Health

Killing infectious bacteria: Is copper the way to go?

Researchers are still looking for ways to eliminate deadly infections and copper hospital beds may help

February 3, 2020
Hill-Rom plastic hospital beds in the Regional Hospital Apatzingan in Michoacán, Mexico. Hospital beds are the most polluted surfaces in patient care settings, according to the American Society for Microbiology. [Presidencia de la República Mexicana | CC BY 2.0  

This fall, three babies died in a hospital in Pennsylvania from infections caused by a bacteria called pseudomonas, a common bacteria that is a minor threat to healthy people but can kill individuals with a weak immune system. The infections were linked to equipment used to administer donated breast milk to infants. The deaths speak to the dangers of infected hospital equipment, but also to a larger, stubborn trend — infections that routinely occur in patients admitted to U.S. medical centers. 

Healthcare administrators typically look to reduce hospital-acquired infections through strategies that focus on improvements in handwashing and hospital cleaning regimens among health care workers. But microbiologists have recently looked into an innovation that may eliminate the factor of human error — copper hospital beds.

The most polluted surfaces in patient care settings are hospital beds, according to the American Society for Microbiology. The eighth leading cause of death in the U.S. is hospital-acquired infection.

In November, a new study demonstrated that hospital beds with copper-covered rails, footboards, and elevation bed-control panels effectively kill nearly all the bacteria on beds’ copper surfaces. Led by Michael Schmidt, a microbiologist at Medical University of South Carolina in Charleston, the researchers found that copper hospital bed surfaces reduced bacteria by 94%, along with the use of standard cleaning products, while a patient was in the bed. 

Copper ions form a hole in the cell membranes of the microbes, allowing the “guts to leak out,” says Schmidt. The ions then slip inside the microbe and dismantle its DNA, ultimately killing it. The copper appears to kill viruses such as norovirus as well as C. difficile and other harmful bacteria, says Schmidt. 

Out of the 215 copper beds that were sampled for bacteria, 94% of them had less than 250 bacterial colonies — the disinfection risk threshold. Instead, 53% of the 350 plastic conventional plastic beds investigated were above the risk threshold. Patients are at a higher risk for acquiring a healthcare associated infection when the concentration of bacteria exceed 2.5 bacteria per 1 centimeter squared, says Schmidt. This amount of area is about one-third as big as a penny. The results were recently accepted for publication in the journal Applied and Environmental Microbiology, Schmidt says.

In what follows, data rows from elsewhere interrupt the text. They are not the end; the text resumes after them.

import Summits.ABC.IUTFork.Cor312LicenceTripleHullCellRefuteTameSharp
import Summits.ABC.IUTFork.Conditional.WRowHexLamSevenTriplesTwenty
import Summits.ABC.IUTFork.Conditional.WRowHexLamSevenTwentyRefutedCells
import Summits.ABC.IUTFork.Conditional.HexDepthRadThirty
import HarnessLib

/-!
# R-W WINDOW numerics, HEX family `λ_k = 1/2 + 2/7^k` at `k = 20`: the REFUTED BAND — S_H FAILS at EVERY genuine Θ-volume datum over
# `(ratPoint λ_20, l)` for EVERY prime `481 ≤ l ≤ 80707019`, e-robustly and UNIFORMLY in `l`; glue: every prime `11 ≤ l ≤ 80707019`

PROOF-ONLY file (D-0012; 0 definitions, 0 `Prop` facts, no instance, no notation) of the abc-iut cell (branch C certificate seat
abc-iut-C-cert-1, gen 9; row «W:HEX-AXIS-REST-2», `k = 20`, part (R); generator gen_ref.py (HOME/staging/C/cert-1/g9/hexgen/, analytic piece plan) from the `k = 10` template p508090 and gen 8's `k = 12…17` files).
TAKES NO SIDE on [IUTchIII] Cor. 3.12 (S. Mochizuki, *Inter-universal Teichmüller theory III*, Cor. 3.12 p. 173–174; Step (xi-f) p. 184) or on any
author; «refuted as typed» ≠ «refuted in print». BEFORE THIS FILE (BY NAME): at `k = 20` the K-line object FAILS at every prime `11 ≤ l ≤ 479` (abc-iut-W-neg-2's `HexRad.not_pilotKummerCompatHull_lamSeven_rad_eleven`, every `k ≥ 11`); no theorem names a level `l ≥ 481`.
THIS FILE: at the pole `p = 7` of the HEX20 triple `79792266297612005 + 79792266297611997 = 159584532595224002` (`v = v₇(abc) = 20`; prelude `WRowHexLamSevenTriplesTwenty`) abc-iut-W-neg-1's SHARP local-type
class (`WRow.localType_class_triple_sharp`, p498814 §1) leaves `A ∈ {3}`; per member and turning-point piece
(A = 3: a₀ = 3 on 481 ≤ l ≤ 685; A = 3: a₀ = 4 on 687 ≤ l ≤ 4801; A = 3: a₀ = 5 on 4803 ≤ l ≤ 33613; A = 3: a₀ = 6 on 33615 ≤ l ≤ 235297; A = 3: a₀ = 7 on 235299 ≤ l ≤ 1647085; A = 3: a₀ = 8 on 1647087 ≤ l ≤ 11529601; A = 3: a₀ = 9 on 11529603 ≤ l ≤ 80707033) the top-label cell of R-H row 4's `HullCell` FAILS by a
floor-free downward parabola (`e·⌊X/e⌋ ≥ X − e + 1`, inner radius bounded by `6·r_in ≤ A·l + 6`), with no exact-floor literal level (the floor-free pieces reach the last refuted prime).
W-neg-1's three sockets (`Cor312LicenceTripleHullCellRefuteTameSharp` §2), transported to `ratPoint ((2 : ℚ)⁻¹ + 2/7^k)`, `k = 20`, give the three W-lane shapes
`WRow.not_licence_lamSeven_twenty_band` / `WRow.not_exists_qPinned_and_hull_lamSeven_twenty_band` / `GenuineK.not_pilotKummerCompatHull_chosen_lamSeven_twenty_band`,
and the GLUE `GenuineK.not_pilotKummerCompatHull_chosen_lamSeven_twenty_le` (every prime `11 ≤ l ≤ 80707019`). DESK (two engines agree: this seat's analytic piece plan (gen 8's scan semantics)
and abc-iut-W-num-5 g5's engine C, STATUS 07:20:50Z): the exact top-label cell fails at every prime of the band and first holds at `l = 80707051`; the
inhabited band from there is part (I) (`WRow.licence_lamSeven_twenty_all`), NOT claimed here. These levels are NOT rows of the R-W WINDOW-TABLE.
HONEST SCOPE: OUR sharp containers and Dupuy–Hilado's typed (Ind1)/(Ind2); the per-label licence is a STRONGER-THAN-PRINT sufficient form of Step (xi-f);
admissibility / Szpiro-badness / (P6) of `(ratPoint λ_20, l)` and NON-EMPTINESS of the datum type are NOT claimed (a «∀ T» statement is vacuous if no datum
exists); nothing about the printed inequality, the number-level `Cor22.Cor312AtDatum` or any author's intended hull; typed ≠ proved; instantiated ≠ endorsed; no abc claim.
[cite: Mochizuki2012, IUTchI Ex. 3.2 (iv) p. 71; IUTchIII Cor. 3.12 Step (xi-d) p. 183, (xi-f) p. 184; IUTchIV Prop. 1.1 p. 9, Prop. 1.2 (i)(ii) p. 10, Thm. 1.10 p. 22, Cor. 2.2 (ii) proof (P5) p. 46]
[cite: DupuyHilado2025, §3.3, §3.4, §4.9, §4.12] [cite: SilvermanATAEC1994, V.5 Thm. 5.3 and Cor. 5.4] [claim: Mochizuki2012, status: disputed] for every IUT sentence quoted.
-/

noncomputable section

open Set Function NumberField IsDedekindDomain

namespace Summit.ABC.IUTFork.Conditional

open Thm311 Thm311.Real Cor312 Cor312Vol Cor312Prov Literature.IUT.LogThetaLattice Literature.IUT.LogVolume
  Literature.IUT.HodgeTheaters Literature.IUT.LogVolume.ThetaData Literature.IUT.LogVolume.Cor22
open Literature.NumberTheory.NumberFields Literature.NumberTheory.GaloisRepresentations.Ultrametric
open Literature.NumberTheory.DiophantineGeometry Literature.NumberTheory.DiophantineGeometry.GenEll Summit.ABC.ABC.Theorems
open Summit.ABC.IUTFork.Repair.RH.HullThresholdExact

/-! ## §2. The three W-lane shapes at `(λ_20, l)`, every prime `481 ≤ l ≤ 80707019` -/

/-- Bookkeeping for a prime `481 ≤ l ≤ 80707019`: it satisfies `l ≤ 80707033` (the other values are composite), is odd, `≠ 7`, and the
top label index is admissible. [folklore] -/
private theorem RefBand.hex20_band_aux {l : ℕ} (hl : l.Prime) (hlo : 481 ≤ l) (hhi : l ≤ 80707019) :
    (l ≤ 80707033) ∧ Odd l ∧ ((⟨7, by norm_num⟩ : Nat.Primes) : ℕ) ≠ l ∧ (l - 1) / 2 - 1 + 1 ≤ (l - 1) / 2 := by
  refine ⟨?_, hl.odd_of_ne_two (by omega), by show (7 : ℕ) ≠ l; omega, by omega⟩
  omega
import Summits.Parity.BatemanHorn.Theorems.SoloInformedThreeRangeSchema

/-!
# SoloInformedLargeDivisorEquivalence — `ψ_{n²+1}(x) ~ 𝔖x` is EQUIVALENT to Möbius–log cancellation over the large divisors

Solo unit `solo-Parity-informed` (ideation tier, informed mode), session 7; `PLAN.md` §15.3, CLAIMS C36.

With `Λ = -(μ · log) ∗ 1` split at the divisor level `D₀ = ⌊x^{1-ε}⌋` (`SoloInformedVonMangoldtSplit`),
the `ψ`-form of Hardy–Littlewood's Conjecture E for `n² + 1` differs from the LARGE-DIVISOR MÖBIUS–LOG SUM
  `T(x; D₀) = ∑_{1 ≤ n ≤ x} ∑_{e ∣ n²+1, (n²+1)/e > D₀} μ((n²+1)/e) · log((n²+1)/e)
           = ∑_{1 ≤ n ≤ x} ∑_{d ∣ n²+1, d > D₀} μ(d) log d`
only by `x · (M(D₀) - 𝔖) - ∑_{d ≤ D₀} μ(d) log d · rem(x; d)`, which is `o(x)` as soon as
`(R1)  M(D) := -∑_{d ≤ D} μ(d) log d · ρ(d)/d → 𝔖` (prime ideal theorem strength for `ℚ(i)`; TRUE, not in
the tree, kept as a hypothesis) — the remainder range `d ≤ x^{1-ε}` being trivially `≤ C x^{1-ε²} log x`
(`SoloInformedThreeRangeSchema.abs_sum_smallRange_le`).  Hence, for every `0 < ε < 1`:

  `isEquivalent_sum_vonMangoldt_iff_largeDivisorSum_isLittleO`:
     given (R1),   (∑_{n ≤ x} Λ(n²+1)) ~ 𝔖 x   ⟺   T(x; ⌊x^{1-ε}⌋) = o(x).

So the conjecture is exactly the statement that `μ(d) log d` exhibits an `o(1)`-per-`n` cancellation over the
divisor pairs `(n, d)`, `d ∣ n² + 1`, `d > x^{1-ε}` (trivially the sum is `O(x (log x)²)`); the conditional
schema `isEquivalent_sum_vonMangoldt_of_threeRanges` is this statement cut once more at `d = x^{1+ε}` with the
two halves `(R2)_ε`, `(R3)_ε` asked for separately (and `(R3)_ε` in absolute value).  No bearing on the truth
of the conjecture: this file proves an equivalence of two open statements modulo a true classical one.
-/

namespace Summit.Parity.BatemanHorn.Theorems

open Finset Filter ArithmeticFunction Asymptotics
open scoped ArithmeticFunction.Moebius Topology
open Literature.NumberTheory.Sieve (hardyLittlewoodEConst hardyLittlewoodEConst_pos
  exists_card_divisors_le_mul_rpow)
open Literature.NumberTheory.Sieve.Iwaniec1978 (rho congrCount rem)

/-- The split identity of `SoloInformedVonMangoldtSplit`, rearranged: at any level `D` and for any constant
`S`, `(ψ(x) - S x) + T(x; D) = x · (M(D) - S) - ∑_{d ≤ D} μ(d) log d · rem(x; d)`. -/
theorem sum_vonMangoldt_sub_add_largeDivisorSum_eq (x D : ℕ) (S : ℝ) :
    (∑ n ∈ Icc 1 x, Λ (n ^ 2 + 1) - S * x)
      + ∑ n ∈ Icc 1 x, ∑ e ∈ (n ^ 2 + 1).divisors with D < (n ^ 2 + 1) / e,
          (μ ((n ^ 2 + 1) / e) : ℝ) * Real.log (((n ^ 2 + 1) / e : ℕ) : ℝ)
      = (x : ℝ) * ((-∑ d ∈ Icc 1 D, (μ d : ℝ) * Real.log d * rho d / d) - S)
        - ∑ d ∈ Icc 1 D, (μ d : ℝ) * Real.log d * rem (x : ℝ) d := by
  rw [sum_vonMangoldt_sq_add_one_eq_split x D, sum_moebius_log_congrCount_eq x D]
  ring

/-- Given `(R1)`, the error `x · (M(⌊x^{1-ε}⌋) - 𝔖) - ∑_{d ≤ x^{1-ε}} μ(d) log d · rem(x; d)` is `o(x)`
(`0 < ε < 1`). -/
theorem mainError_isLittleO {ε : ℝ} (hε : 0 < ε) (hε1 : ε < 1)
    (R1 : Tendsto (fun D : ℕ => -∑ d ∈ Icc 1 D, (μ d : ℝ) * Real.log d * rho d / d) atTop
      (𝓝 hardyLittlewoodEConst)) :
    (fun x : ℕ => (x : ℝ) * ((-∑ d ∈ Icc 1 ⌊(x : ℝ) ^ (1 - ε)⌋₊, (μ d : ℝ) * Real.log d * rho d / d)
          - hardyLittlewoodEConst)
        - ∑ d ∈ Icc 1 ⌊(x : ℝ) ^ (1 - ε)⌋₊, (μ d : ℝ) * Real.log d * rem (x : ℝ) d)
      =o[atTop] fun x : ℕ => (x : ℝ) := by
  obtain ⟨C, hC1, hC⟩ := exists_card_divisors_le_mul_rpow hε
  rw [isLittleO_iff]
  intro c hc
  have h1 : ∀ᶠ x : ℕ in atTop,
      |(-∑ d ∈ Icc 1 ⌊(x : ℝ) ^ (1 - ε)⌋₊, (μ d : ℝ) * Real.log d * rho d / d)
        - hardyLittlewoodEConst| ≤ c / 2 := by
    have hev := (tendsto_floor_rpow_atTop (by linarith : (0 : ℝ) < 1 - ε)).eventually
      (Metric.tendsto_nhds.mp R1 (c / 2) (by positivity))
    filter_upwards [hev] with x hx
    rw [Real.dist_eq] at hx
    exact hx.le
  have h3 := eventually_smallRange_le (C := C) hε (by linarith) (half_pos hc)
  filter_upwards [h1, h3, eventually_ge_atTop 1] with x hx1 hx3 hx
  have hx0 : (0 : ℝ) ≤ x := by positivity
  have hfilt : (Icc 1 ⌊(x : ℝ) ^ (1 - ε)⌋₊).filter (fun d : ℕ => ¬ (x : ℝ) ^ (1 - ε) < d)
      = Icc 1 ⌊(x : ℝ) ^ (1 - ε)⌋₊ :=
    filter_true_of_mem fun d hd =>
      not_lt.mpr ((Nat.cast_le.mpr (mem_Icc.mp hd).2).trans (Nat.floor_le (by positivity)))
  have hrem : |∑ d ∈ Icc 1 ⌊(x : ℝ) ^ (1 - ε)⌋₊, (μ d : ℝ) * Real.log d * rem (x : ℝ) d|
      ≤ c / 2 * x := by
    have h := abs_sum_smallRange_le hε hC hx ⌊(x : ℝ) ^ (1 - ε)⌋₊
    rw [hfilt] at h
    exact h.trans hx3
  have hmain : |(x : ℝ) * ((-∑ d ∈ Icc 1 ⌊(x : ℝ) ^ (1 - ε)⌋₊, (μ d : ℝ) * Real.log d * rho d / d)
      - hardyLittlewoodEConst)| ≤ x * (c / 2) := by
    rw [abs_mul, abs_of_nonneg hx0]
    exact mul_le_mul_of_nonneg_left hx1 hx0
  simp only [Real.norm_eq_abs]
  rw [abs_of_nonneg hx0]
  calc _ ≤ |(x : ℝ) * ((-∑ d ∈ Icc 1 ⌊(x : ℝ) ^ (1 - ε)⌋₊, (μ d : ℝ) * Real.log d * rho d / d)
            - hardyLittlewoodEConst)|
          + |∑ d ∈ Icc 1 ⌊(x : ℝ) ^ (1 - ε)⌋₊, (μ d : ℝ) * Real.log d * rem (x : ℝ) d| :=
        abs_sub _ _
    _ ≤ x * (c / 2) + c / 2 * x := add_le_add hmain hrem
    _ = c * x := by ring

/-- **`ψ_{n²+1}(x) ~ 𝔖 x` ⟺ the large-divisor Möbius–log sum is `o(x)`** (given `(R1)`; any `0 < ε < 1`).
The right-hand side is `T(x; ⌊x^{1-ε}⌋) = ∑_{n ≤ x} ∑_{e ∣ n²+1, (n²+1)/e > x^{1-ε}} μ((n²+1)/e) log((n²+1)/e)`,
i.e. `∑_{n ≤ x} ∑_{d ∣ n²+1, d > x^{1-ε}} μ(d) log d` indexed by the cofactor. -/
theorem isEquivalent_sum_vonMangoldt_iff_largeDivisorSum_isLittleO {ε : ℝ} (hε : 0 < ε) (hε1 : ε < 1)
    (R1 : Tendsto (fun D : ℕ => -∑ d ∈ Icc 1 D, (μ d : ℝ) * Real.log d * rho d / d) atTop
      (𝓝 hardyLittlewoodEConst)) :
    ((fun x : ℕ => ∑ n ∈ Icc 1 x, Λ (n ^ 2 + 1)) ~[atTop]
        fun x : ℕ => hardyLittlewoodEConst * (x : ℝ))
      ↔ (fun x : ℕ => ∑ n ∈ Icc 1 x, ∑ e ∈ (n ^ 2 + 1).divisors with ⌊(x : ℝ) ^ (1 - ε)⌋₊ < (n ^ 2 + 1) / e,
            (μ ((n ^ 2 + 1) / e) : ℝ) * Real.log (((n ^ 2 + 1) / e : ℕ) : ℝ))
          =o[atTop] fun x : ℕ => (x : ℝ) := by
  have hS : hardyLittlewoodEConst ≠ 0 := hardyLittlewoodEConst_pos.ne'
  have hE := mainError_isLittleO hε hε1 R1
  have hid : ((fun x : ℕ => ∑ n ∈ Icc 1 x, Λ (n ^ 2 + 1))
        - fun x : ℕ => hardyLittlewoodEConst * (x : ℝ))
      = fun x : ℕ =>
        ((x : ℝ) * ((-∑ d ∈ Icc 1 ⌊(x : ℝ) ^ (1 - ε)⌋₊, (μ d : ℝ) * Real.log d * rho d / d)
            - hardyLittlewoodEConst)
          - ∑ d ∈ Icc 1 ⌊(x : ℝ) ^ (1 - ε)⌋₊, (μ d : ℝ) * Real.log d * rem (x : ℝ) d)
        - ∑ n ∈ Icc 1 x, ∑ e ∈ (n ^ 2 + 1).divisors with ⌊(x : ℝ) ^ (1 - ε)⌋₊ < (n ^ 2 + 1) / e,
            (μ ((n ^ 2 + 1) / e) : ℝ) * Real.log (((n ^ 2 + 1) / e : ℕ) : ℝ) := by
    funext x
    have h := sum_vonMangoldt_sub_add_largeDivisorSum_eq x ⌊(x : ℝ) ^ (1 - ε)⌋₊ hardyLittlewoodEConst
    simp only [Pi.sub_apply]
    linarith
  show ((fun x : ℕ => ∑ n ∈ Icc 1 x, Λ (n ^ 2 + 1)) - fun x : ℕ => hardyLittlewoodEConst * (x : ℝ))
      =o[atTop] (fun x : ℕ => hardyLittlewoodEConst * (x : ℝ)) ↔ _
  rw [isLittleO_const_mul_right_iff hS, hid]
  constructor
  · intro h
    exact (hE.sub h).congr_left fun x => by ring
  · intro hT
    exact hE.sub hT

end Summit.Parity.BatemanHorn.Theorems
import Summits.CriticalPhenomena.SAWScalingLimit.Theorems.SAWTotalPositivityCriticalBubbleBoundKestenHWCut
import HarnessLib

/-!
# Line `kesten-product-renewal-dictionary` for the crux `SAWTotalPositivity.CriticalBubbleBound`
(stmt-CriticalPhenomena-7117): symmetry and non-degeneracy of the transversal step of Kesten's
renewal walk (stub `ms_irrBridge_reflect`)

In the step-word model of self-avoiding walks on `ℤ²` (`SAWWords.lean`, `SAWWordBridges.lean`:
`Step = Fin 4`, `0 ↦ +e₀` (E), `1 ↦ +e₁` (N), `2 ↦ -e₀` (W), `3 ↦ -e₁` (S); `wEnd w` the endpoint,
`traj w i` the position after `i` steps, `xAt w i = traj w i 0`, `IsIrrBridge w` an irreducible
self-avoiding bridge word) we prove:

* the letter swap `N ↔ S` (`1 ↔ 3`, reflection in the horizontal axis `x₁ = 0`) is an involution
  of step words preserving length, the first coordinate of every position (hence bridges, break
  points and irreducibility), self-avoidance, and negating the second coordinate of the endpoint;
  in particular it maps irreducible bridges to irreducible bridges of the same length and span and
  of opposite transversal displacement (the symmetry of the transversal step of Kesten's renewal
  walk of i.i.d. irreducible bridges);
* the two-letter word `E, N = [0, 1]` is an irreducible bridge with transversal displacement `1`
  (non-degeneracy of that step).

Source: N. Madras, G. Slade, *The Self-Avoiding Walk*, Birkhäuser (1993), §8.1 (Kesten's
irreducible bridges and the renewal structure, Lemma 8.1.8); H. Kesten, *On the number of
self-avoiding walks*, J. Math. Phys. 4 (1963), §4.
-/

noncomputable section

open Literature.Probability.LatticeModels
open Literature.Probability.RandomPlanarGeometry Literature.Probability.RandomPlanarGeometry.SAW
open scoped BigOperators
open Classical

namespace Summit.CriticalPhenomena.SAWScalingLimit.Theorems.CriticalBubbleBound.Kesten.MS

/-! ## Reflecting a word in the horizontal axis -/

/-- If a letter map `r` preserves `dx` and negates `dy` (e.g. the swap `1 ↔ 3`), the endpoint of
`w.map r` is the reflection of the endpoint of `w` in the axis `x₁ = 0`: same first coordinate,
opposite second coordinate. [folklore] -/
theorem wEnd_map_of_dy (r : Step → Step) (hx : ∀ d, Step.dx (r d) = Step.dx d)
    (hy : ∀ d, Step.dy (r d) = -Step.dy d) (w : List Step) :
    wEnd (w.map r) 0 = wEnd w 0 ∧ wEnd (w.map r) 1 = -wEnd w 1 := by
  induction w with
  | nil => simp
  | cons d w ih =>
    obtain ⟨ih0, ih1⟩ := ih
    rw [List.map_cons, wEnd_cons, wEnd_cons]
    refine ⟨?_, ?_⟩
    · simp only [Fin.isValue, Pi.add_apply, Step.vec_apply_zero, hx, ih0]
    · simp only [Fin.isValue, Pi.add_apply, Step.vec_apply_one, hy, ih1]
      ring

/-- The trajectory of the reflected word is the pointwise reflection of the trajectory in the
axis `x₁ = 0`. [folklore] -/
theorem traj_map_of_dy (r : Step → Step) (hx : ∀ d, Step.dx (r d) = Step.dx d)
    (hy : ∀ d, Step.dy (r d) = -Step.dy d) (w : List Step) (i : ℕ) :
    traj (w.map r) i 0 = traj w i 0 ∧ traj (w.map r) i 1 = -traj w i 1 := by
  rw [traj, traj, ← List.map_take]
  exact wEnd_map_of_dy r hx hy _

/-- The first coordinates of the reflected word are those of the original one. [folklore] -/
theorem xAt_map_of_dy (r : Step → Step) (hx : ∀ d, Step.dx (r d) = Step.dx d)
    (hy : ∀ d, Step.dy (r d) = -Step.dy d) (w : List Step) (i : ℕ) :
    xAt (w.map r) i = xAt w i :=
  (traj_map_of_dy r hx hy w i).1

/-- The span of the reflected word is that of the original one. [folklore] -/
theorem xEnd_map_of_dy (r : Step → Step) (hx : ∀ d, Step.dx (r d) = Step.dx d)
    (hy : ∀ d, Step.dy (r d) = -Step.dy d) (w : List Step) : xEnd (w.map r) = xEnd w := by
  rw [xEnd, xEnd, List.length_map, xAt_map_of_dy r hx hy]

/-- Reflection in the horizontal axis preserves bridges. [folklore] -/
theorem isBridgeW_map_of_dy (r : Step → Step) (hx : ∀ d, Step.dx (r d) = Step.dx d)
    (hy : ∀ d, Step.dy (r d) = -Step.dy d) {w : List Step} (hb : IsBridgeW w) :
    IsBridgeW (w.map r) := by
  rw [isBridgeW_iff] at hb ⊢
  intro i h1 h2
  rw [List.length_map] at h2
  rw [xAt_map_of_dy r hx hy, xEnd_map_of_dy r hx hy]
  exact hb i h1 h2

/-- Reflection in the horizontal axis does not change the break points. [folklore] -/
theorem isBreak_map_of_dy_iff (r : Step → Step) (hx : ∀ d, Step.dx (r d) = Step.dx d)
    (hy : ∀ d, Step.dy (r d) = -Step.dy d) (w : List Step) (j : ℕ) :
    IsBreak (w.map r) j ↔ IsBreak w j := by
  simp only [IsBreak, List.length_map, xAt_map_of_dy r hx hy]

/-- Reflection in the horizontal axis preserves irreducibility. [folklore] -/
theorem isIrreducible_map_of_dy (r : Step → Step) (hx : ∀ d, Step.dx (r d) = Step.dx d)
    (hy : ∀ d, Step.dy (r d) = -Step.dy d) {w : List Step} (h : IsIrreducible w) :
    IsIrreducible (w.map r) :=
  fun j hj => h j ((isBreak_map_of_dy_iff r hx hy w j).1 hj)

/-- Reflection in the horizontal axis preserves self-avoidance. [folklore] -/
theorem isSAW_map_of_dy (r : Step → Step) (hx : ∀ d, Step.dx (r d) = Step.dx d)
    (hy : ∀ d, Step.dy (r d) = -Step.dy d) {w : List Step} (hs : IsSAW w) : IsSAW (w.map r) := by
  rw [isSAW_iff_injOn] at hs ⊢
  rw [List.length_map]
  intro i hi j hj hij
  refine hs hi hj ?_
  funext k
  fin_cases k
  · have h0 := congrFun hij 0
    rwa [(traj_map_of_dy r hx hy w i).1, (traj_map_of_dy r hx hy w j).1] at h0
  · have h1 := congrFun hij 1
    rw [(traj_map_of_dy r hx hy w i).2, (traj_map_of_dy r hx hy w j).2] at h1
    exact neg_injective h1

/-- Reflection in the horizontal axis maps irreducible bridges to irreducible bridges.
[folklore] -/
theorem isIrrBridge_map_of_dy (r : Step → Step) (hx : ∀ d, Step.dx (r d) = Step.dx d)
    (hy : ∀ d, Step.dy (r d) = -Step.dy d) {w : List Step} (h : IsIrrBridge w) :
    IsIrrBridge (w.map r) :=
  ⟨isSAW_map_of_dy r hx hy h.saw, isBridgeW_map_of_dy r hx hy h.bridge,
    isIrreducible_map_of_dy r hx hy h.irr, fun h0 => h.ne_nil (List.map_eq_nil_iff.1 h0)⟩

/-! ## The word `E, N` -/

/-- First coordinates along the word `E, N`: `x(1) = 1`. [folklore] -/
theorem xAt_EN_one : xAt [0, 1] 1 = 1 := by decide

/-- First coordinates along the word `E, N`: `x(2) = 1`. [folklore] -/
theorem xAt_EN_two : xAt [0, 1] 2 = 1 := by decide

/-- The word `E, N` is an irreducible bridge (its only candidate break point `j = 1` fails
`x(1) < x(2)`). [cite: MadrasSlade1993, Lemma 8.1.8] -/
theorem isIrrBridge_EN : IsIrrBridge [0, 1] := by
  refine ⟨by decide, ?_, ?_, List.cons_ne_nil _ _⟩
  · rw [isBridgeW_iff]
    intro i h1 h2
    have hlen : ([0, 1] : List Step).length = 2 := rfl
    rw [hlen] at h2
    have hend : xEnd ([0, 1] : List Step) = 1 := xAt_EN_two
    rw [hend]
    rcases (show i = 1 ∨ i = 2 by omega) with rfl | rfl
    · rw [xAt_EN_one]; exact ⟨one_pos, le_rfl⟩
    · rw [xAt_EN_two]; exact ⟨one_pos, le_rfl⟩
  · rintro j ⟨h0, hj, -, hgt⟩
    have hlen : ([0, 1] : List Step).length = 2 := rfl
    rw [hlen] at hj hgt
    obtain rfl : j = 1 := by omega
    have := hgt 2 (by norm_num) le_rfl
    rw [xAt_EN_one, xAt_EN_two] at this
    exact lt_irrefl _ this

/-! ## The stub -/

/-- **Symmetry and non-degeneracy of the transversal step of Kesten's renewal walk.** The letter
swap `N ↔ S` (`1 ↔ 3`) is an involution `r` of step words mapping irreducible bridges to
irreducible bridges, preserving the length and the first coordinate of the endpoint (the span)
and negating its second coordinate (the transversal displacement); and the word `E, N = [0, 1]`
is an irreducible bridge of transversal displacement `1`.
[cite: MadrasSlade1993, Lemma 8.1.8] -/
theorem ms_irrBridge_reflect : (∃ r : List Step → List Step, Function.Involutive r ∧ ∀ w : List Step, (IsIrrBridge w → IsIrrBridge (r w)) ∧ (r w).length = w.length ∧ wEnd (r w) 1 = -wEnd w 1 ∧ wEnd (r w) 0 = wEnd w 0) ∧ (IsIrrBridge [0, 1] ∧ wEnd [0, 1] 1 = 1) := by
  -- the letter swap `1 ↔ 3` (reflection in the horizontal axis) and its properties
  have hx : ∀ d : Step,
      Step.dx ((fun d : Step => if d = 1 then (3 : Step) else if d = 3 then 1 else d) d) = Step.dx d := by
    decide
  have hy : ∀ d : Step,
      Step.dy ((fun d : Step => if d = 1 then (3 : Step) else if d = 3 then 1 else d) d) = -Step.dy d := by
    decide
  have hinv : ∀ d : Step, (fun d : Step => if d = 1 then (3 : Step) else if d = 3 then 1 else d)
      ((fun d : Step => if d = 1 then (3 : Step) else if d = 3 then 1 else d) d) = d := by
    decide
  refine ⟨⟨List.map (fun d : Step => if d = 1 then (3 : Step) else if d = 3 then 1 else d),
    List.map_involutive_iff.2 hinv, fun w => ⟨isIrrBridge_map_of_dy _ hx hy, List.length_map _,
      (wEnd_map_of_dy _ hx hy w).2, (wEnd_map_of_dy _ hx hy w).1⟩⟩, isIrrBridge_EN, by decide⟩

end Summit.CriticalPhenomena.SAWScalingLimit.Theorems.CriticalBubbleBound.Kesten.MS

end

Some 1.7 million infections occur in U.S. hospitals annually, causing 99,000 associated deaths each year, according to the Alliance for Aging Research. One major life-threatening bacterium, C. difficile, causes deadly diarrheal symptoms and accounted for 12,800 U.S. deaths in 2017. But in November, the U.S. Centers for Disease Control (CDC) reported a 12% decrease nationally in C. difficile infections in acute care hospitals between 2017 and 2018. Significant progress has been made to prevent hospital-acquired infections in the past decade, but U.S. hospitals still struggle to control the spread of these infections.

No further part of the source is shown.